How do you relate it to your calling to ordination, and to other aspects of what you do?

I get a real kick out of people wanting to talk to me. I regularly have large groups of young people asking for photos in restaurants, shops and train stations (I’m there anyway I don’t just hang about waiting for it). Often I’m the only vicar they ‘know’ and I think it’s kind of brilliant they want a photo with a middle aged woman in a dog collar, a visible Christian. That might sound like a silly and superficial thing but I think part of the way our culture works now is through the selfie and the tweet. If that’s how people communicate I want a Christian voice to be part of that. We can choose to be dismissive of popular culture or we can chose to try and be part of it.

What does this involvement do to you personally and to your spirituality, positively and negatively?

I have been naïve at times and expected everyone to be supportive. Some of the harshest criticism comes from other Christians and especially clergy. I don’t expect everyone to understand or to agree but I do value prayer. There have been some letters and emails asking for me to be disciplined and taken in hand; my diocese have always been extremely supportive and I am grateful for that. A friend said to me recently ‘Some of us are called to be quiet in the library, others should be shouting in the playground.’ I worry sometimes that the church struggles to understand us play ground shouters! I know I’m trying to understand the folk who would rather be ‘quiet in the library’.

For me there are bigger issues about the prejudice of introversion within the clergy and that being an extravert is seen as not ‘properly holy’. Ask any extravert in the church—we’ve all seen the people rolling their eyes when we walk into a room.

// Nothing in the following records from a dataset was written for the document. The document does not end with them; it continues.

variable (k : Type) [Field k] (n : ℕ) (a b c d e : Fin n)
  (hab : a ≠ b) (hac : a ≠ c) (had : a ≠ d) (hae : a ≠ e) (hbc : b ≠ c) (hbd : b ≠ d)
  (hbe : b ≠ e) (hcd : c ≠ d) (hce : c ≠ e) (hde : d ≠ e)
  (I : Ideal (MvPolynomial (Option (Fin n)) k)) (ι : MvPolynomial (Option (Fin n)) k)
  (hI : I = Ideal.span {coverPhi (X none) (X (some a)) (X (some b)) (X (some c)) (X (some d))
    (X (some e) : MvPolynomial (Option (Fin n)) k)})
  (hι : ι = coverIHat (X none) (X (some a)) (X (some b)) (X (some c)) (X (some d)) (X (some e)))
  (U : Type) [CommRing U] [Algebra (MvPolynomial (Option (Fin n)) k ⧸ I) U]
  [IsLocalization.Away (Ideal.Quotient.mk I ι) U] [Algebra k U]
  [IsScalarTower k (MvPolynomial (Option (Fin n)) k ⧸ I) U]

include hab hac had hae hbc hbd hbe hcd hce hde hI hι in
-- the statement quantifies over the seam's data; elaboration needs head-room
set_option maxHeartbeats 1600000 in
/-- **The ring-side model brick `H₂` of RUNG V5** (see the module docstring). [OURS · L1 W4.5c]
[folklore; assembly of landed decls] -/
theorem exists_ringBrick_HP2_model {p : ℕ} [CharP k p] (hp : p.Prime) (hp5 : 5 ≤ p)
    (σU : U ≃ₐ[k] U)
    (hs : σU (algebraMap _ U (Ideal.Quotient.mk I (X none))) =
      algebraMap _ U (Ideal.Quotient.mk I (X none)))
    (h1 : σU (algebraMap _ U (Ideal.Quotient.mk I (X (some b)))) =
      algebraMap _ U (Ideal.Quotient.mk I (X (some b))) +
        algebraMap _ U (Ideal.Quotient.mk I (X none)) *
          algebraMap _ U (Ideal.Quotient.mk I (X (some a))))
    (h2 : σU (algebraMap _ U (Ideal.Quotient.mk I (X (some c)))) =
      algebraMap _ U (Ideal.Quotient.mk I (X (some c))) +
        algebraMap _ U (Ideal.Quotient.mk I (X none)) *
          algebraMap _ U (Ideal.Quotient.mk I (X (some b))))
    (h3 : σU (algebraMap _ U (Ideal.Quotient.mk I (X (some d)))) =
      algebraMap _ U (Ideal.Quotient.mk I (X (some d))) +
        algebraMap _ U (Ideal.Quotient.mk I (X none)) *
          algebraMap _ U (Ideal.Quotient.mk I (X (some c))))
    (h4 : σU (algebraMap _ U (Ideal.Quotient.mk I (X (some e)))) =
      algebraMap _ U (Ideal.Quotient.mk I (X (some e))) +
        algebraMap _ U (Ideal.Quotient.mk I (X none)) *
          algebraMap _ U (Ideal.Quotient.mk I (X (some d))))
    (hσ : ∀ i, i ≠ b → i ≠ c → i ≠ d → i ≠ e →
      σU (algebraMap _ U (Ideal.Quotient.mk I (X (some i)))) =
        algebraMap _ U (Ideal.Quotient.mk I (X (some i))))
    (τU : U ≃ₐ[k] U)
    (τs : τU (algebraMap _ U (Ideal.Quotient.mk I (X none))) =
      -algebraMap _ U (Ideal.Quotient.mk I (X none)))
    (τb : τU (algebraMap _ U (Ideal.Quotient.mk I (X (some b)))) =
      -algebraMap _ U (Ideal.Quotient.mk I (X (some b))))
    (τd : τU (algebraMap _ U (Ideal.Quotient.mk I (X (some d)))) =
      -algebraMap _ U (Ideal.Quotient.mk I (X (some d))))
    (τi : ∀ i, i ≠ b → i ≠ d → τU (algebraMap _ U (Ideal.Quotient.mk I (X (some i)))) =
      algebraMap _ U (Ideal.Quotient.mk I (X (some i))))
    {C : Type} [CommRing C] (base : MvPolynomial (Fin n) k →+* C)
    (eE : C ≃+* FixedPoints.subalgebra k U (Subgroup.zpowers τU))
    (hbase : ∀ F, ((eE (base F) : FixedPoints.subalgebra k U (Subgroup.zpowers τU)) : U) =
      algebraMap _ U (Ideal.Quotient.mk I (coverSubst k n a b c d F)))
    (t : {j : Fin 40 // j ≠ 0 ∧ j ≠ 2 ∧ j ≠ 5 ∧ j ≠ 13} → C)
    (ht : ∀ j, base (iTwo k n a b c d e ^ 3) * t j = base (gens12 k n a b c d j.1)) :
    ∃ (R₀ : Type) (_ : CommRing R₀) (J₀ : Ideal R₀) (ψC : R₀ →+* C),
      Function.Injective ψC ∧
      (∀ y, y ∈ Set.range ψC ↔
        σU ((eE y : FixedPoints.subalgebra k U (Subgroup.zpowers τU)) : U) =
          ((eE y : FixedPoints.subalgebra k U (Subgroup.zpowers τU)) : U)) ∧
      J₀.IsRadical ∧ Scheme.IsRegular (affineBlowup J₀) ∧
      ((Ideal.span (base '' {X a, X b, X c, X d} ∪ Set.range t)).comap ψC).radical = J₀ := by
  classical
  -- ### constants
  have h2k : (2 : k) ≠ 0 := two_ne_zero_of_five_le k p hp hp5
  have h3k : (3 : k) ≠ 0 := three_ne_zero_of_five_le k p hp hp5
  -- ### the cover `U`: domain, regular, finite type
  haveI : IsDomain (MvPolynomial (Option (Fin n)) k ⧸ I) := by
    rw [hI]; exact isDomain_quotient_coverPhi k n a b c d e hab hac hae hbc hbe hce hde h2k h3k
  have hιI : ι ∉ I := by
    rw [hI, hι]; exact coverIHat_notMem_span_coverPhi k n a b c d e hac hbc hcd hce
  haveI : IsDomain U := away_quotient_isDomain k n I ι U hιI
  haveI : IsRegularRing U := by
    have hL : IsRegularRing (Localization.Away (Ideal.Quotient.mk I ι)) := by
      subst hI hι
      exact isRegularRing_away_coverIHat k n a b c d e hab hac had hae hbc hbd hbe hcd hce hde h2k
    exact IsRegularRing.of_ringEquiv (R := Localization.Away (Ideal.Quotient.mk I ι))
      (IsLocalization.algEquiv (Submonoid.powers (Ideal.Quotient.mk I ι))
        (Localization.Away (Ideal.Quotient.mk I ι)) U).toRingEquiv
  haveI : Algebra.FiniteType k U := away_quotient_finiteType k n I ι U
  have hunit : IsUnit (algebraMap _ U (Ideal.Quotient.mk I ι)) :=
    IsLocalization.Away.algebraMap_isUnit (Ideal.Quotient.mk I ι)
  -- ### `σ_U`: `ι` fixed, `s·Y₀ ≠ 0`, the invariants are regular, `σ_U ^ p = 1`
  obtain ⟨σA, hAs, hA1, hA2, hA3, hA4, hAσ⟩ :=
    exists_coverSigma k n a b c d e hab hac had hae hbc hbd hbe hcd hce hde
  have hcomp := cover_laws_comp k n a b c d e I U σU σA hs h1 h2 h3 h4 hσ hAs hA1 hA2 hA3 hA4 hAσ
  have hσι : σU (algebraMap _ U (Ideal.Quotient.mk I ι)) = algebraMap _ U (Ideal.Quotient.mk I ι) := by
    rw [cover_apply_algebraMap_mk k n I U σU σA hcomp, hι,
      cover_apply_coverIHat k n σA a b c d e hab hac had hae hAs hA1 hA2 hA3 hA4 hAσ]
  have hιspan : ι ∈ Ideal.span ({X (some a), X (some b), X (some c), X (some d)} :
      Set (MvPolynomial (Option (Fin n)) k)) := by
    rw [hι]; exact coverIHat_mem_span _ _ _ _ _ _
  have hne : algebraMap _ U (Ideal.Quotient.mk I (X none)) *
      algebraMap _ U (Ideal.Quotient.mk I (X (some a))) ≠ 0 := by
    rw [← map_mul, ← map_mul, Ne, algebraMap_mk_eq_zero_iff k n I ι U hιI, hI]
    exact X_none_mul_X_notMem_span_coverPhi k n a b c d e hab hac hae hbc hbe hcd hce hde h2k h3k
  have hs0 : algebraMap _ U (Ideal.Quotient.mk I (X none)) ≠ 0 := left_ne_zero_of_mul hne
  haveI hVreg : IsRegularRing (FixedPoints.subalgebra k U (Subgroup.zpowers σU)) :=
    isRegularRing_fixedPoints_cover k n a b c d e hab hac had hae hbc hbd hbe hcd hce hde I ι U hp hp5
      σU hs h1 h2 h3 h4 hσ hσι hιspan hne
  have hσp : σU ^ p = 1 :=
    cover_pow_prime_eq_one_U k n a b c d e hab hac had hae hbc hbd hbe hcd hce hde I ι U σU hs h1 h2 h3
      h4 hσ hp hp5
  haveI : Finite (Subgroup.zpowers σU) :=
    Set.finite_coe_iff.mpr (isOfFinOrder_iff_pow_eq_one.mpr ⟨p, hp.pos, hσp⟩).finite_zpowers
  -- ### `τ_U`: `ι` fixed, involutive, commutes with `σ_U`, restricts to `τ̄`
  obtain ⟨τA, hτAs, hτAb, hτAd, hτAi, -⟩ := exists_coverTau k n b d
  have hτcomp : ∀ o, τU (algebraMap _ U (Ideal.Quotient.mk I (X o))) =
      algebraMap _ U (Ideal.Quotient.mk I (τA (X o))) := by
    rintro (_ | i)
    · rw [τs, hτAs, map_neg, map_neg]
    · by_cases hib : i = b
      · subst hib; rw [τb, hτAb, map_neg, map_neg]
      by_cases hid : i = d
      · subst hid; rw [τd, hτAd, map_neg, map_neg]
      rw [τi i hib hid, hτAi i hib hid]
  have hτι : τU (algebraMap _ U (Ideal.Quotient.mk I ι)) = algebraMap _ U (Ideal.Quotient.mk I ι) := by
    rw [cover_apply_algebraMap_mk k n I U τU τA hτcomp, hι,
      coverTau_apply_coverIHat k n a b c d e hab had τA hτAs hτAb hτAd hτAi hbc hcd hbe hde]
  have hττ : ∀ u, τU (τU u) = u := coverTau_involutive k n b d I ι U τU τs τb τd τi
  have hτ2 : τU ^ 2 = 1 := by
    ext u; rw [pow_two, AlgEquiv.mul_apply, hττ, AlgEquiv.one_apply]
  haveI : Finite (Subgroup.zpowers τU) :=
    Set.finite_coe_iff.mpr (isOfFinOrder_iff_pow_eq_one.mpr ⟨2, two_pos, hτ2⟩).finite_zpowers
  have hcomm : ∀ u, σU (τU u) = τU (σU u) :=
    cover_comm_coverTau_apply k n a b c d e hab hac had hae hbc hbe hcd hde I ι U σU hs h1 h2 h3 h4 hσ τU
      τs τb τd τi
  obtain ⟨τbar, hτbar⟩ := InvolutionExit.exists_restrict_fixedPoints σU τU hcomm
  have htbtb : ∀ v, τbar (τbar v) = v := InvolutionExit.restrict_involutive σU τU τbar hτbar hττ
  -- ### `R₀ = (U^σ)^τ̄` and `ψC`
  have hmemE : ∀ r : FixedPoints.subalgebra k (FixedPoints.subalgebra k U (Subgroup.zpowers σU))
      (Subgroup.zpowers τbar),
      (((FixedPoints.subalgebra k U (Subgroup.zpowers σU)).val.toRingHom.comp
        (FixedPoints.subalgebra k (FixedPoints.subalgebra k U (Subgroup.zpowers σU))
          (Subgroup.zpowers τbar)).val.toRingHom) r) ∈
        FixedPoints.subalgebra k U (Subgroup.zpowers τU) := by
    intro r
    change ((r : FixedPoints.subalgebra k U (Subgroup.zpowers σU)) : U) ∈ _
    rw [mem_fixedPoints_zpowers_iff_apply_eq, ← hτbar]
    have hr := (mem_fixedPoints_zpowers_iff_apply_eq τbar
      (r : FixedPoints.subalgebra k U (Subgroup.zpowers σU))).mp r.2
    rw [hr]
  let incl : FixedPoints.subalgebra k (FixedPoints.subalgebra k U (Subgroup.zpowers σU))
      (Subgroup.zpowers τbar) →+* FixedPoints.subalgebra k U (Subgroup.zpowers τU) :=
    ((FixedPoints.subalgebra k U (Subgroup.zpowers σU)).val.toRingHom.comp
      (FixedPoints.subalgebra k (FixedPoints.subalgebra k U (Subgroup.zpowers σU))
        (Subgroup.zpowers τbar)).val.toRingHom).codRestrict
      (FixedPoints.subalgebra k U (Subgroup.zpowers τU)) hmemE
  have hincl : ∀ r, ((incl r : FixedPoints.subalgebra k U (Subgroup.zpowers τU)) : U) =
      ((r : FixedPoints.subalgebra k U (Subgroup.zpowers σU)) : U) := fun r => rfl
  let ψC : FixedPoints.subalgebra k (FixedPoints.subalgebra k U (Subgroup.zpowers σU))
      (Subgroup.zpowers τbar) →+* C := eE.symm.toRingHom.comp incl
  have hψ : ∀ r, eE (ψC r) = incl r := fun r => by
    change eE (eE.symm (incl r)) = incl r
    exact eE.apply_symm_apply _
  have hψval : ∀ r, ((eE (ψC r) : FixedPoints.subalgebra k U (Subgroup.zpowers τU)) : U) =
      ((r : FixedPoints.subalgebra k U (Subgroup.zpowers σU)) : U) := fun r => by
    rw [hψ, hincl]
  -- the ring map `θU : C → U` through `eE` and the pulled-back centre in `U`
  let θU : C →+* U := (FixedPoints.subalgebra k U (Subgroup.zpowers τU)).val.toRingHom.comp
    eE.toRingHom
  have hθU : ∀ y, θU y = ((eE y : FixedPoints.subalgebra k U (Subgroup.zpowers τU)) : U) :=
    fun y => rfl
  have hθψ : ∀ r, θU (ψC r) = ((r : FixedPoints.subalgebra k U (Subgroup.zpowers σU)) : U) :=
    fun r => by rw [hθU, hψval]
  have hθbase : ∀ F, θU (base F) = algebraMap _ U (Ideal.Quotient.mk I (coverSubst k n a b c d F)) :=
    fun F => by rw [hθU, hbase]
  -- ### the centre: radicals in `C`, in `U`, and `I_{τ̄}`
  set K : Ideal C := Ideal.span (base '' {X a, X b, X c, X d} ∪ Set.range t) with hK
  -- the structure map `θ : k[s,Y,pass] → U` and the image of the generators in `U`
  let θ : MvPolynomial (Option (Fin n)) k →+* U :=
    (algebraMap (MvPolynomial (Option (Fin n)) k ⧸ I) U).comp (Ideal.Quotient.mk I)
  have hθ : ∀ x, θ x = algebraMap _ U (Ideal.Quotient.mk I x) := fun x => rfl
  have himage : (fun z => ((eE z : FixedPoints.subalgebra k U (Subgroup.zpowers τU)) : U)) ''
      (base '' {X a, X b, X c, X d} ∪ Set.range t) =
      (fun F => θ (coverSubst k n a b c d F)) '' {X a, X b, X c, X d} ∪
        Set.range (fun j => θU (t j)) := by
    rw [Set.image_union, Set.image_image, ← Set.range_comp]
    congr 1
    refine Set.image_congr' fun F => ?_
    rw [← hθU, hθbase, hθ]
  have hu : ∀ j, θ (coverSubst k n a b c d (iTwo k n a b c d e ^ 3)) * θU (t j) =
      θ (coverSubst k n a b c d (gens12 k n a b c d j.1)) := by
    intro j
    rw [hθ, hθ, ← hθbase, ← hθbase, ← map_mul, ht j]
  have hunit' : IsUnit (θ (coverIHat (X none) (X (some a)) (X (some b)) (X (some c)) (X (some d))
      (X (some e)))) := by
    rw [hθ, ← hι]; exact hunit
  have hs0' : θ (X none) ≠ 0 := by rw [hθ]; exact hs0
  have hdict := radical_span_coverCentre_eq k n a b c d e hab hac had hae hbc hbd hbe hcd hce hde
    θ hs0' hunit' (fun j => θU (t j)) hu
  simp only [hθ] at hdict
  have hbridge := cover_comap_radical_oddIdeal_eq_augIdeal k n a b c d e hab hac had hae hbc hbd hbe hcd
    hce hde I ι U σU hs h1 h2 h3 h4 hσ hσι τU τs τb τd τi hτι hp hp5 τbar hτbar
  -- the key identification `√(ψC⁻¹ K) = I_{τ̄} ∩ R₀`
  have hJ : (K.comap ψC).radical = (augIdeal τbar).comap
      (algebraMap (FixedPoints.subalgebra k (FixedPoints.subalgebra k U (Subgroup.zpowers σU))
        (Subgroup.zpowers τbar)) (FixedPoints.subalgebra k U (Subgroup.zpowers σU))) := by
    ext r
    rw [← Ideal.comap_radical, Ideal.mem_comap, Ideal.mem_comap, ← hbridge, Ideal.mem_comap]
    change ψC r ∈ K.radical ↔ ((r : FixedPoints.subalgebra k U (Subgroup.zpowers σU)) : U) ∈ _
    rw [← hdict]
    constructor
    · rintro ⟨m, hm⟩
      refine ⟨m, ?_⟩
      rw [← hθψ, ← map_pow]
      have h := Ideal.mem_map_of_mem θU hm
      rw [hK, Ideal.map_span] at h
      have hset : (θU : C → U) '' (base '' {X a, X b, X c, X d} ∪ Set.range t) =
          (fun F => algebraMap _ U (Ideal.Quotient.mk I (coverSubst k n a b c d F))) ''
            {X a, X b, X c, X d} ∪ Set.range (fun j => θU (t j)) := by
        rw [show ((θU : C → U) '' (base '' {X a, X b, X c, X d} ∪ Set.range t)) =
            (fun z => ((eE z : FixedPoints.subalgebra k U (Subgroup.zpowers τU)) : U)) ''
              (base '' {X a, X b, X c, X d} ∪ Set.range t) from Set.image_congr' fun y => hθU y]
        have := himage
        simp only [hθ] at this
        exact this
      rw [hset] at h
      exact h
    · intro hr
      refine JordanFour.mem_radical_span_of_model k (FixedPoints.subalgebra k U (Subgroup.zpowers τU))
        eE _ (ψC r) ?_
      rw [himage]
      simp only [hθ]
      rw [hψval]
      exact hr
  -- ### assemble
  refine ⟨FixedPoints.subalgebra k (FixedPoints.subalgebra k U (Subgroup.zpowers σU))
      (Subgroup.zpowers τbar), inferInstance, (K.comap ψC).radical, ψC, ?_, ?_,
    Ideal.radical_isRadical _, ?_, rfl⟩
  · -- injective
    intro r r' h
    have h' := congrArg (fun y => ((eE y : FixedPoints.subalgebra k U (Subgroup.zpowers τU)) : U)) h
    simp only [hψval] at h'
    exact Subtype.ext (Subtype.ext h')
  · -- range
    intro y
    constructor
    · rintro ⟨r, rfl⟩
      rw [hψval]
      exact (mem_fixedPoints_zpowers_iff_apply_eq σU _).mp r.1.2
    · intro hy
      have hyτ : τU ((eE y : FixedPoints.subalgebra k U (Subgroup.zpowers τU)) : U) =
          ((eE y : FixedPoints.subalgebra k U (Subgroup.zpowers τU)) : U) :=
        (mem_fixedPoints_zpowers_iff_apply_eq τU _).mp (eE y).2
      let v : FixedPoints.subalgebra k U (Subgroup.zpowers σU) :=
        ⟨((eE y : FixedPoints.subalgebra k U (Subgroup.zpowers τU)) : U),
          (mem_fixedPoints_zpowers_iff_apply_eq σU _).mpr hy⟩
      have hv : τbar v = v := Subtype.ext (by rw [hτbar]; exact hyτ)
      refine ⟨⟨v, (mem_fixedPoints_zpowers_iff_apply_eq τbar v).mpr hv⟩, ?_⟩
      apply eE.injective
      rw [hψ]
      exact Subtype.ext rfl
  · -- regular blow-up
    rw [hJ]
    exact InvolutionExit.isRegular_affineBlowup_comap_augIdeal_twice h2k σU τU hp hσp hττ τbar hτbar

I get enormous enjoyment out of media involvement—it is just a lot of fun! It’s what I feel called to be part of, I’m good at it and I enjoy it. God loves to use our gifts and talents; I don’t think having a passion for the popular media and the gift of the gab should be any different.

What advice would you give to others about handling media involvement?

The media has the attention span of a toddler and so often they will ask you to do something the same day. You get very little time to think and reflect; by the time you get back to them they might have found someone else. Of course that might just be what you want but it’s best to think about a ‘media policy’ or plan before it actually happens. What are you happy to do, what don’t you want to do and how might you respond?

It’s ok to say ‘I can’t do this but have you tried to contact X.’ And remember that not everyone involved in the media is a bad guy! Some of them are genuinely nice people who are good at their job and want to help shout about all the brilliant things people of faith are doing. Give them something to shout about! But, like anything, if it isn’t part of your calling find someone for whom it is and release them and pray for them.


You can follow Kate on Twitter @revkatebottley

The flashmob wedding dance can be viewed here:

You can read my reflections at the time in this post.

My own comments about handling the media can be found in this post.


Much of my work is done on a freelance basis. If you have valued this post, would you consider donating £1.20 a month to support the production of this blog?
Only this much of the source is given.